Where to start with metrics
For leaders looking for distribution-focused metrics for their own businesses, May identified OpenView’s Product Benchmarks report as a great place to start. Regardless of the specific metrics you select, May believes that in order to accurately measure distribution, the numbers need to address the following questions:
- Are you growing the top of your funnel?
- Are users doing what they need to be doing in the product?
- Are they telling people about it?
With such a holistic approach to distribution measurement, it is hard to identify a “north star metric” that rises above the rest. At Writer, May explained that instead of using a north star, they use the concept of “first among equals”. In their case, it’s daily active users (DAU). But even then, she recognizes that it’s a number that loses value without appropriate context.
“If we have off-the-charts DAU, but a user base that’s not growing, that’s not inviting, that’s telling us something about our go-to-market and our product-market fit,” she said, “So DAU is definitely first among equals, but it is in the context of a healthy, growing business.”
The journey to product-market fit
“I don’t think there could be a more interesting game to play on this planet than getting to product-market fit with a team of people you respect and love,” May shared.

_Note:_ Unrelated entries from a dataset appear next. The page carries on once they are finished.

/-!
# Rung C1 of the crux `EulerZoomLiouville.PowerGaugeEulerLiouville` (W3a step L1–L2): the NO-DRIFT theorem in PROFILE-FREE form —
# for a `C²` globally Lipschitz similarity field and a POINT whose backward orbit comes to rest with finite speed budget

Route №10 `EulerZoomLiouville` (NavierStokesRegularity), crux E = stmt-NavierStokesRegularity-19832, tenure rung C1,
registered residue `stub_selfSimilarExtremalRest`, sub-stratum W3a (bounded `C²` profiles with unbounded gradient; programme
HOME/ns-typeII-p2/W3a-PLAN-19832.md).  Lineage ns-typeII-p2 (gen 8, INTERIM LEAD).  In the cutoff localisation the flow belongs to
a cut-off field `Ṽ` which is NOT a profile; the two places where `C2.NoDrift.tendsto_flow_atBot_of_bordered_clusterPt'` used the
profile equation (limit points are nodes; `∫₀^∞ ‖W(Φ₋ₜx)‖² < ∞`) become HYPOTHESES ON THE POINT `x`, supplied at assembly from the
true profile along the confined orbit:

* `mem_nodalSet_of_mapClusterPt_atBot_of_tendsto` — if `W(Φ_s x) → 0` as `s → −∞`, every backward cluster point of `x` is a node;
* **`tendsto_flow_atBot_of_bordered_clusterPt_loc`** — `V ∈ C²`, `‖V‖ ≤ M`, `‖DV‖ ≤ K`, `0 < γ`, NO profile equation; a point `x`
  with `W(Φ_s x) → 0` (`s → −∞`) and `t ↦ ‖W(Φ_{−t}x)‖²` integrable on `(0,∞)`, and a backward limit node `z₀` with `DW(z₀)e = 0`,
  `DW(z₀) + ⟪e,·⟫e` invertible ⇒ the backward orbit of `x` converges.  Proof verbatim (passage budget).

WHAT THIS IS NOT: not NS, not E, not rung C1 — a dynamics lemma about `C²` fields of the form `γy + V`. [folklore; cf. Aulbach,
LNM 1058 (1984), Thm 2.3]
-/

noncomputable section

-- flat `Theorems/<Route><Decl>…` files of one crux share the namespace of the crux (tree convention)
set_option linter.dupNamespace false

open MeasureTheory Set Filter Topology Metric Function InnerProductSpace
open scoped RealInnerProductSpace NNReal ContDiff

namespace Summit.NavierStokesRegularity.NavierStokesRegularity.Theorems.PowerGaugeEulerLiouville.Loc

open Literature.Analysis Literature.Analysis.FluidPDE
open Summit.NavierStokesRegularity.NavierStokesRegularity.Theorems.PowerGaugeEulerLiouville.C2.Kelvin
open Summit.NavierStokesRegularity.NavierStokesRegularity.Theorems.PowerGaugeEulerLiouville.NoDrift

variable {γ : ℝ} {V : EuclideanSpace ℝ (Fin 3) → EuclideanSpace ℝ (Fin 3)}

/-- **If the backward orbit comes to rest, its limit points are nodes**: `W(Φ_s x) → 0` (`s → −∞`) and `z` a backward cluster
point of `x` ⇒ `W z = 0` (`V ∈ C¹`). [folklore] -/
theorem mem_nodalSet_of_mapClusterPt_atBot_of_tendsto (hV : ContDiff ℝ 1 V) {x z : EuclideanSpace ℝ (Fin 3)}
    (htends : Tendsto (fun s => selfSimilarTransport γ 0 V
      (ODE.evolutionMap (fun _ : ℝ => selfSimilarTransport γ 0 V) 0 s x)) atBot (𝓝 0))
    (hz : MapClusterPt z atBot fun s => ODE.evolutionMap (fun _ : ℝ => selfSimilarTransport γ 0 V) 0 s x) :
    selfSimilarTransport γ 0 V z = 0 := by
  have hWc : Continuous (selfSimilarTransport γ 0 V) :=
    (PowerGaugeEulerLiouville.Kelvin.contDiff_selfSimilarTransport (γ := γ) hV).continuous
  have h1 : MapClusterPt (selfSimilarTransport γ 0 V z) atBot
      (selfSimilarTransport γ 0 V ∘ fun s => ODE.evolutionMap (fun _ : ℝ => selfSimilarTransport γ 0 V) 0 s x) :=
    hz.continuousAt_comp hWc.continuousAt
  exact eq_of_nhds_neBot (h1.clusterPt.mono htends)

The first step to determining product-market fit is building an understanding of what that means to your business. And there’s no simple one-sentence definition. It takes doing your research to understand how others solved for product-market fit. The good news is that the knowledge is out there—thanks to the go-to-market professionals who are transparent and generous in sharing these metrics on what enabled their companies to grow.

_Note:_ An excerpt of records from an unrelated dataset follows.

/-- `ℓ_𝔭(P/c(Z)) = ℓ_𝔭(H/Z) + ℓ_𝔭(P/range c)` for an INJECTIVE `c : H → P` and a submodule `Z ≤ H` (the map
`H → P/c(Z)` has kernel `Z` and cokernel `P/range c`). [folklore] -/
theorem lengthAt_quotient_map_eq_add (c : H →ₗ[R] P) (hc : Function.Injective c)
    (Z : Submodule R H) (𝔭 : PrimeSpectrum R) :
    lengthAt R (P ⧸ Submodule.map c Z) 𝔭 =
      lengthAt R (H ⧸ Z) 𝔭 + lengthAt R (P ⧸ LinearMap.range c) 𝔭 := by
  set M : Submodule R P := Submodule.map c Z with hM
  let φ : H →ₗ[R] P ⧸ M := M.mkQ ∘ₗ c
  have hkerφ : LinearMap.ker φ = Z := by
    rw [LinearMap.ker_comp, Submodule.ker_mkQ, hM, Submodule.comap_map_eq_of_injective hc]
  have hrangeφ : LinearMap.range φ = (LinearMap.range c).map M.mkQ := LinearMap.range_comp _ _
  have hMle : M ≤ LinearMap.range c := by
    rw [hM, LinearMap.range_eq_map]; exact Submodule.map_mono le_top
  rw [lengthAt_eq_add_quotient (LinearMap.range φ) 𝔭]
  congr 1
  · rw [← lengthAt_eq_of_linearEquiv φ.quotKerEquivRange 𝔭,
      lengthAt_eq_of_linearEquiv (Submodule.quotEquivOfEq _ _ hkerφ) 𝔭]
  · rw [lengthAt_eq_of_linearEquiv (Submodule.quotEquivOfEq _ _ hrangeφ) 𝔭,
      lengthAt_eq_of_linearEquiv (Submodule.quotientQuotientEquivQuotient M (LinearMap.range c) hMle) 𝔭]

/-- **The four-term inequality.** For `R`-linear `H →ᶜ P →ʲ X →ᵏ Y` exact at `P` (`ker j = range c`) and at
`X` (`ker k = range j`), with `c` injective and `ι : P ↪ R` injective, and any `z ∈ H`:
`ℓ_𝔭(X) + ℓ_𝔭(H/Rz) ≤ ℓ_𝔭(Y) + ℓ_𝔭(R/(ι(c z)))` at every prime `𝔭` (in `ℕ∞`, no finiteness needed).
Proof: `ℓ(X) = ℓ(P/range c) + ℓ(X/range j)`, `ℓ(X/range j) = ℓ(range k) ≤ ℓ(Y)`,
`ℓ(P/range c) + ℓ(H/Rz) = ℓ(P/c(Rz))` (`c` injective) and `P/c(Rz) ↪ R/(ι c z)` (`ι` injective).
The `≤` half of Kato's §17.13 length identity ∕ of the proof of Kobayashi's Thm. 7.4, without surjectivity
of `k` or of the Coleman map. [cite: Kato2004Asterisque, §17.13 (p. 280)] [cite: Kobayashi2003, proof of Thm. 7.4 (p. 13)] -/
theorem fourTerm_lengthAt_le (ι : P →ₗ[R] R) (hι : Function.Injective ι) (c : H →ₗ[R] P)
    (hc : Function.Injective c) (j : P →ₗ[R] X) (k : X →ₗ[R] Y) (hcj : Function.Exact c j)
    (hjk : Function.Exact j k) (z : H) (𝔭 : PrimeSpectrum R) :
    lengthAt R X 𝔭 + lengthAt R (H ⧸ Submodule.span R {z}) 𝔭 ≤
      lengthAt R Y 𝔭 + lengthAt R (R ⧸ Ideal.span {ι (c z)}) 𝔭 := by
  -- `ℓ(X) = ℓ(range j) + ℓ(X / range j)`
  have hX : lengthAt R X 𝔭 =
      lengthAt R (LinearMap.range j) 𝔭 + lengthAt R (X ⧸ LinearMap.range j) 𝔭 :=
    lengthAt_eq_add_quotient (LinearMap.range j) 𝔭
  -- `ℓ(X / range j) ≤ ℓ(Y)`: `X / ker k ≅ range k ≤ Y`
  have h1 : lengthAt R (X ⧸ LinearMap.range j) 𝔭 ≤ lengthAt R Y 𝔭 := by
    have hker : LinearMap.ker k = LinearMap.range j := LinearMap.exact_iff.mp hjk
    rw [← lengthAt_eq_of_linearEquiv (Submodule.quotEquivOfEq _ _ hker) 𝔭,
      lengthAt_eq_of_linearEquiv k.quotKerEquivRange 𝔭]
    exact lengthAt_submodule_le _ 𝔭
  -- `ℓ(range j) = ℓ(P / range c)`: `range j ≅ P / ker j = P / range c`
  have h2 : lengthAt R (LinearMap.range j) 𝔭 = lengthAt R (P ⧸ LinearMap.range c) 𝔭 := by
    have hker : LinearMap.ker j = LinearMap.range c := LinearMap.exact_iff.mp hcj
    rw [← lengthAt_eq_of_linearEquiv j.quotKerEquivRange 𝔭,
      lengthAt_eq_of_linearEquiv (Submodule.quotEquivOfEq _ _ hker) 𝔭]
  -- `ℓ(P / range c) + ℓ(H / Rz) = ℓ(P / c(Rz))`
  have h3 : lengthAt R (P ⧸ LinearMap.range c) 𝔭 + lengthAt R (H ⧸ Submodule.span R {z}) 𝔭 =
      lengthAt R (P ⧸ Submodule.map c (Submodule.span R {z})) 𝔭 := by
    rw [lengthAt_quotient_map_eq_add c hc _ 𝔭, add_comm]
  -- `P / c(Rz) ↪ R / (ι c z)`
  have h4 : lengthAt R (P ⧸ Submodule.map c (Submodule.span R {z})) 𝔭 ≤
      lengthAt R (R ⧸ Ideal.span {ι (c z)}) 𝔭 := by
    let ψ : (P ⧸ Submodule.map c (Submodule.span R {z})) →ₗ[R] R ⧸ Ideal.span {ι (c z)} :=
      (Submodule.map c (Submodule.span R {z})).liftQ ((Ideal.span {ι (c z)}).mkQ ∘ₗ ι) (by
        rw [LinearMap.ker_comp, Submodule.ker_mkQ, Submodule.map_span, Set.image_singleton,
          Submodule.span_singleton_le_iff_mem, Submodule.mem_comap]
        exact Ideal.subset_span rfl)
    refine lengthAt_le_of_injective ψ ?_ 𝔭
    rw [← LinearMap.ker_eq_bot, eq_bot_iff]
    intro x hx
    induction x using Submodule.Quotient.induction_on with
    | H y =>
      rw [Submodule.mem_bot, Submodule.Quotient.mk_eq_zero, Submodule.map_span, Set.image_singleton]
      have hy : (Ideal.span {ι (c z)}).mkQ (ι y) = 0 := by
        simpa [ψ] using hx
      rw [Submodule.mkQ_apply, Submodule.Quotient.mk_eq_zero, Ideal.mem_span_singleton'] at hy
      obtain ⟨a, ha⟩ := hy
      have hya : y = a • c z := hι (by rw [map_smul, smul_eq_mul, ha])
      rw [hya]
      exact Submodule.smul_mem _ a (Submodule.subset_span rfl)
  calc lengthAt R X 𝔭 + lengthAt R (H ⧸ Submodule.span R {z}) 𝔭
      = lengthAt R (X ⧸ LinearMap.range j) 𝔭 +
          (lengthAt R (P ⧸ LinearMap.range c) 𝔭 + lengthAt R (H ⧸ Submodule.span R {z}) 𝔭) := by
        rw [hX, h2]; ring
    _ ≤ lengthAt R Y 𝔭 + lengthAt R (R ⧸ Ideal.span {ι (c z)}) 𝔭 := by
        rw [h3]; exact add_le_add h1 h4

Unfortunately, you aren’t going to hit one particular metric that tells you you’ve arrived at product-market fit. At Writer, May said they have an idea of what product-market fit looks like for them on paper. To build this idea, they benchmarked the market to determine what best-in-class looks like, and evaluated their metrics based on their distribution strategy.
Beyond that, product-market fit is something the team at Writer can feel in their bones. It looks like customers and users telling them how much they love the product, and seeing inbound leads and trial signups from word-of-mouth.
“From the metrics, to the micro-feature requests, to people telling you how much they loved your product, and everything in between—all of that together in concert tells you that you have product market fit,” Blake summarized. “It’s almost a sense you get rather than a number that turns green on a page one day magically.”
Key Takeaways
- Start thinking about distribution from first principles. This means resisting the urge to get too caught up in building product. Asking distribution-related questions and work backwards from there to improve both your product and your business’s long-term success.
- Look at the problem your users are trying to solve through their eyes. If you want to help your users find you, you need to understand how, when, and where they’re going to be looking for your product.
- Track engagement metrics and metrics from every stage of the funnel. If all the numbers are moving together, you’ll know that both your product and your distribution method are working.
- Take the time to understand what product-market fit means for your business. There’s no single right answer. To get a comprehensive picture of what it means and how to achieve it, you’ll need to do your homework. This means learning from professionals who’ve done it before.